___ Data records ___

/-- **The Wan half of Theorem 5.8 — display (5.7) of the printed proof (p. 27):
`Char_{Λ(Γ^ac)}(X^{rel,str}_{K_∞^ac}(f)) ⊆ (𝓛^BDP_𝔭(f/K)²)` in `Λ_ur(Γ^ac)`**, with `Λ`-torsion,
GRANTED the open claim (projection of the equality; no content of its own). Hypotheses = those of
`thm58_…_OPEN`. [cite: CastellaCiperianiSkinnerSprung2018, proof of Thm. 5.8, display (5.7) (arXiv:1804.10993v2 p. 27)] -/
theorem charIdeal_map_le_of_thm58_OPEN
    (h : thm58_exists_isBDPLFunction_isTorsion_charIdeal_map_eq_OPEN) (hf : IsNewformOf W f)
    (hp : p ≠ 2) (hss : GoodSS W p) (hK : IsImaginaryQuadratic K)
    (hHeeg : ∀ ℓ : ℕ, ℓ.Prime → ℓ ∣ N → ∃ w : HeightOneSpectrum (𝓞 K), Ideal.absNorm w.asIdeal = ℓ)
    (hspl : ((Ideal.span {(p : ℤ)}).primesOver (𝓞 K)).ncard = 2)
    (hirrK : (W.baseChange K).HasIrreducibleModPGaloisRep p)
    (hv : ∀ (w : InfinitePlace K) (k : 𝓞 K), k ∈ v.asIdeal ↔ ‖ι'.symm (w.embedding (k : K))‖ < 1)
    (hvbar : ((p : ℕ) : 𝓞 K) ∈ vbar.asIdeal) (hne : vbar ≠ v) (hκ : κ.IsAnticyclotomic)
    (hN : Squarefree N)
    (hram : ∀ ℓ : ℕ, ℓ.Prime → ℓ ∣ N → ((Ideal.span {(ℓ : ℤ)}).primesOver (𝓞 K)).ncard ≠ 2 →
      ∃ _ : Fact ℓ.Prime, ℓ ≠ p ∧ W.HasMultiplicativeReductionAtPrime ℓ ∧
        ¬ p ∣ padicValInt ℓ W.minimalDiscriminantInt)
    (hns : ∃ ℓ : ℕ, ℓ.Prime ∧ ℓ ∣ N ∧ ((Ideal.span {(ℓ : ℤ)}).primesOver (𝓞 K)).ncard ≠ 2) :
    ∃ (ΩK : ℂ) (Ωp : (unrIntegers p)ˣ) (L : UnrSeries p),
      ΩK ≠ 0 ∧ IsBDPLFunction ι' v κ γ f ΩK ((Ωp : unrIntegers p) : ℂ_[p]) L ∧
      Module.IsTorsion (IwasawaAlgebra p) (AcSelmer.XAc (W.baseChange K) p κ vbar ∅ γ) ∧
      ∀ (j : ℤ_[p] →+* unrIntegers p),
        (∀ x : ℤ_[p], ((j x : unrIntegers p) : ℂ_[p]) = algebraMap ℚ_[p] ℂ_[p] (x : ℚ_[p])) →
        (AcSelmer.XAc.charIdeal (W.baseChange K) p κ vbar ∅ γ).map (PowerSeries.map j) ≤
          Ideal.span {L} := by
  obtain ⟨ΩK, Ωp, L, hΩ, hL, htors, heq⟩ :=
    h ι' W K v vbar κ γ hf hp hss hK hHeeg hspl hirrK hv hvbar hne hκ hN hram hns
  exact ⟨ΩK, Ωp, L, hΩ, hL, htors, fun j hj ↦ (heq j hj).le⟩

/-- **The Wan half of Theorem 5.8 in the "rational Wan frame" shape** of the crux stubs
(`∃ k, p^k · Ch_Λ(X)·R₀⟦T⟧ ⊆ (L)`, here with `k = 0`), for a GIVEN structure map `j : ℤ_p → R₀` and
with the `p`-adic period as a nonzero element of `ℂ_p`, GRANTED the open claim. Bookkeeping only.
[cite: CastellaCiperianiSkinnerSprung2018, proof of Thm. 5.8, display (5.7) (arXiv:1804.10993v2 p. 27)] -/
theorem wanFrame_of_thm58_OPEN
    (h : thm58_exists_isBDPLFunction_isTorsion_charIdeal_map_eq_OPEN) (hf : IsNewformOf W f)
    (hp : p ≠ 2) (hss : GoodSS W p) (hK : IsImaginaryQuadratic K)
    (hHeeg : ∀ ℓ : ℕ, ℓ.Prime → ℓ ∣ N → ∃ w : HeightOneSpectrum (𝓞 K), Ideal.absNorm w.asIdeal = ℓ)
    (hspl : ((Ideal.span {(p : ℤ)}).primesOver (𝓞 K)).ncard = 2)
    (hirrK : (W.baseChange K).HasIrreducibleModPGaloisRep p)
    (hv : ∀ (w : InfinitePlace K) (k : 𝓞 K), k ∈ v.asIdeal ↔ ‖ι'.symm (w.embedding (k : K))‖ < 1)
    (hvbar : ((p : ℕ) : 𝓞 K) ∈ vbar.asIdeal) (hne : vbar ≠ v) (hκ : κ.IsAnticyclotomic)
    (hN : Squarefree N)
    (hram : ∀ ℓ : ℕ, ℓ.Prime → ℓ ∣ N → ((Ideal.span {(ℓ : ℤ)}).primesOver (𝓞 K)).ncard ≠ 2 →
      ∃ _ : Fact ℓ.Prime, ℓ ≠ p ∧ W.HasMultiplicativeReductionAtPrime ℓ ∧
        ¬ p ∣ padicValInt ℓ W.minimalDiscriminantInt)
    (hns : ∃ ℓ : ℕ, ℓ.Prime ∧ ℓ ∣ N ∧ ((Ideal.span {(ℓ : ℤ)}).primesOver (𝓞 K)).ncard ≠ 2)
    (j : ℤ_[p] →+* unrIntegers p)
    (hj : ∀ x : ℤ_[p], ((j x : unrIntegers p) : ℂ_[p]) = algebraMap ℚ_[p] ℂ_[p] (x : ℚ_[p])) :
    ∃ (ΩK : ℂ) (Ωp : ℂ_[p]) (L : UnrSeries p),
      ΩK ≠ 0 ∧ Ωp ≠ 0 ∧ IsBDPLFunction ι' v κ γ f ΩK Ωp L ∧
      ∃ k : ℕ, ∀ G ∈ (AcSelmer.XAc.charIdeal (W.baseChange K) p κ vbar ∅ γ).map (PowerSeries.map j),
        C ((p : unrIntegers p) ^ k) * G ∈ Ideal.span {L} := by
  obtain ⟨ΩK, Ωp, L, hΩ, hL, -, heq⟩ :=
    h ι' W K v vbar κ γ hf hp hss hK hHeeg hspl hirrK hv hvbar hne hκ hN hram hns
  have hΩp : ((Ωp : unrIntegers p) : ℂ_[p]) ≠ 0 := by simp
  refine ⟨ΩK, ((Ωp : unrIntegers p) : ℂ_[p]), L, hΩ, hΩp, hL, 0, fun G hG ↦ ?_⟩
  rw [pow_zero, map_one, one_mul, ← heq j hj]
  exact hG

___

### [What is being asked]
The records above are to be transcribed exactly, with nothing left out.

### [Task answer]
/-- **The Wan half of Theorem 5.8 — display (5.7) of the printed proof (p. 27):
`Char_{Λ(Γ^ac)}(X^{rel,str}_{K_∞^ac}(f)) ⊆ (𝓛^BDP_𝔭(f/K)²)` in `Λ_ur(Γ^ac)`**, with `Λ`-torsion,
GRANTED the open claim (projection of the equality; no content of its own). Hypotheses = those of
`thm58_…_OPEN`. [cite: CastellaCiperianiSkinnerSprung2018, proof of Thm. 5.8, display (5.7) (arXiv:1804.10993v2 p. 27)] -/
theorem charIdeal_map_le_of_thm58_OPEN
    (h : thm58_exists_isBDPLFunction_isTorsion_charIdeal_map_eq_OPEN) (hf : IsNewformOf W f)
    (hp : p ≠ 2) (hss : GoodSS W p) (hK : IsImaginaryQuadratic K)
    (hHeeg : ∀ ℓ : ℕ, ℓ.Prime → ℓ ∣ N → ∃ w : HeightOneSpectrum (𝓞 K), Ideal.absNorm w.asIdeal = ℓ)
    (hspl : ((Ideal.span {(p : ℤ)}).primesOver (𝓞 K)).ncard = 2)
    (hirrK : (W.baseChange K).HasIrreducibleModPGaloisRep p)
    (hv : ∀ (w : InfinitePlace K) (k : 𝓞 K), k ∈ v.asIdeal ↔ ‖ι'.symm (w.embedding (k : K))‖ < 1)
    (hvbar : ((p : ℕ) : 𝓞 K) ∈ vbar.asIdeal) (hne : vbar ≠ v) (hκ : κ.IsAnticyclotomic)
    (hN : Squarefree N)
    (hram : ∀ ℓ : ℕ, ℓ.Prime → ℓ ∣ N → ((Ideal.span {(ℓ : ℤ)}).primesOver (𝓞 K)).ncard ≠ 2 →
      ∃ _ : Fact ℓ.Prime, ℓ ≠ p ∧ W.HasMultiplicativeReductionAtPrime ℓ ∧
        ¬ p ∣ padicValInt ℓ W.minimalDiscriminantInt)
    (hns : ∃ ℓ : ℕ, ℓ.Prime ∧ ℓ ∣ N ∧ ((Ideal.span {(ℓ : ℤ)}).primesOver (𝓞 K)).ncard ≠ 2) :
    ∃ (ΩK : ℂ) (Ωp : (unrIntegers p)ˣ) (L : UnrSeries p),
      ΩK ≠ 0 ∧ IsBDPLFunction ι' v κ γ f ΩK ((Ωp : unrIntegers p) : ℂ_[p]) L ∧
      Module.IsTorsion (IwasawaAlgebra p) (AcSelmer.XAc (W.baseChange K) p κ vbar ∅ γ) ∧
      ∀ (j : ℤ_[p] →+* unrIntegers p),
        (∀ x : ℤ_[p], ((j x : unrIntegers p) : ℂ_[p]) = algebraMap ℚ_[p] ℂ_[p] (x : ℚ_[p])) →
        (AcSelmer.XAc.charIdeal (W.baseChange K) p κ vbar ∅ γ).map (PowerSeries.map j) ≤
          Ideal.span {L} := by
  obtain ⟨ΩK, Ωp, L, hΩ, hL, htors, heq⟩ :=
    h ι' W K v vbar κ γ hf hp hss hK hHeeg hspl hirrK hv hvbar hne hκ hN hram hns
  exact ⟨ΩK, Ωp, L, hΩ, hL, htors, fun j hj ↦ (heq j hj).le⟩

/-- **The Wan half of Theorem 5.8 in the "rational Wan frame" shape** of the crux stubs
(`∃ k, p^k · Ch_Λ(X)·R₀⟦T⟧ ⊆ (L)`, here with `k = 0`), for a GIVEN structure map `j : ℤ_p → R₀` and
with the `p`-adic period as a nonzero element of `ℂ_p`, GRANTED the open claim. Bookkeeping only.
[cite: CastellaCiperianiSkinnerSprung2018, proof of Thm. 5.8, display (5.7) (arXiv:1804.10993v2 p. 27)] -/
theorem wanFrame_of_thm58_OPEN
    (h : thm58_exists_isBDPLFunction_isTorsion_charIdeal_map_eq_OPEN) (hf : IsNewformOf W f)
    (hp : p ≠ 2) (hss : GoodSS W p) (hK : IsImaginaryQuadratic K)
    (hHeeg : ∀ ℓ : ℕ, ℓ.Prime → ℓ ∣ N → ∃ w : HeightOneSpectrum (𝓞 K), Ideal.absNorm w.asIdeal = ℓ)
    (hspl : ((Ideal.span {(p : ℤ)}).primesOver (𝓞 K)).ncard = 2)
    (hirrK : (W.baseChange K).HasIrreducibleModPGaloisRep p)
    (hv : ∀ (w : InfinitePlace K) (k : 𝓞 K), k ∈ v.asIdeal ↔ ‖ι'.symm (w.embedding (k : K))‖ < 1)
    (hvbar : ((p : ℕ) : 𝓞 K) ∈ vbar.asIdeal) (hne : vbar ≠ v) (hκ : κ.IsAnticyclotomic)
    (hN : Squarefree N)
    (hram : ∀ ℓ : ℕ, ℓ.Prime → ℓ ∣ N → ((Ideal.span {(ℓ : ℤ)}).primesOver (𝓞 K)).ncard ≠ 2 →
      ∃ _ : Fact ℓ.Prime, ℓ ≠ p ∧ W.HasMultiplicativeReductionAtPrime ℓ ∧
        ¬ p ∣ padicValInt ℓ W.minimalDiscriminantInt)
    (hns : ∃ ℓ : ℕ, ℓ.Prime ∧ ℓ ∣ N ∧ ((Ideal.span {(ℓ : ℤ)}).primesOver (𝓞 K)).ncard ≠ 2)
    (j : ℤ_[p] →+* unrIntegers p)
    (hj : ∀ x : ℤ_[p], ((j x : unrIntegers p) : ℂ_[p]) = algebraMap ℚ_[p] ℂ_[p] (x : ℚ_[p])) :
    ∃ (ΩK : ℂ) (Ωp : ℂ_[p]) (L : UnrSeries p),
      ΩK ≠ 0 ∧ Ωp ≠ 0 ∧ IsBDPLFunction ι' v κ γ f ΩK Ωp L ∧
      ∃ k : ℕ, ∀ G ∈ (AcSelmer.XAc.charIdeal (W.baseChange K) p κ vbar ∅ γ).map (PowerSeries.map j),
        C ((p : unrIntegers p) ^ k) * G ∈ Ideal.span {L} := by
  obtain ⟨ΩK, Ωp, L, hΩ, hL, -, heq⟩ :=
    h ι' W K v vbar κ γ hf hp hss hK hHeeg hspl hirrK hv hvbar hne hκ hN hram hns
  have hΩp : ((Ωp : unrIntegers p) : ℂ_[p]) ≠ 0 := by simp
  refine ⟨ΩK, ((Ωp : unrIntegers p) : ℂ_[p]), L, hΩ, hΩp, hL, 0, fun G hG ↦ ?_⟩
  rw [pow_zero, map_one, one_mul, ← heq j hj]
  exact hG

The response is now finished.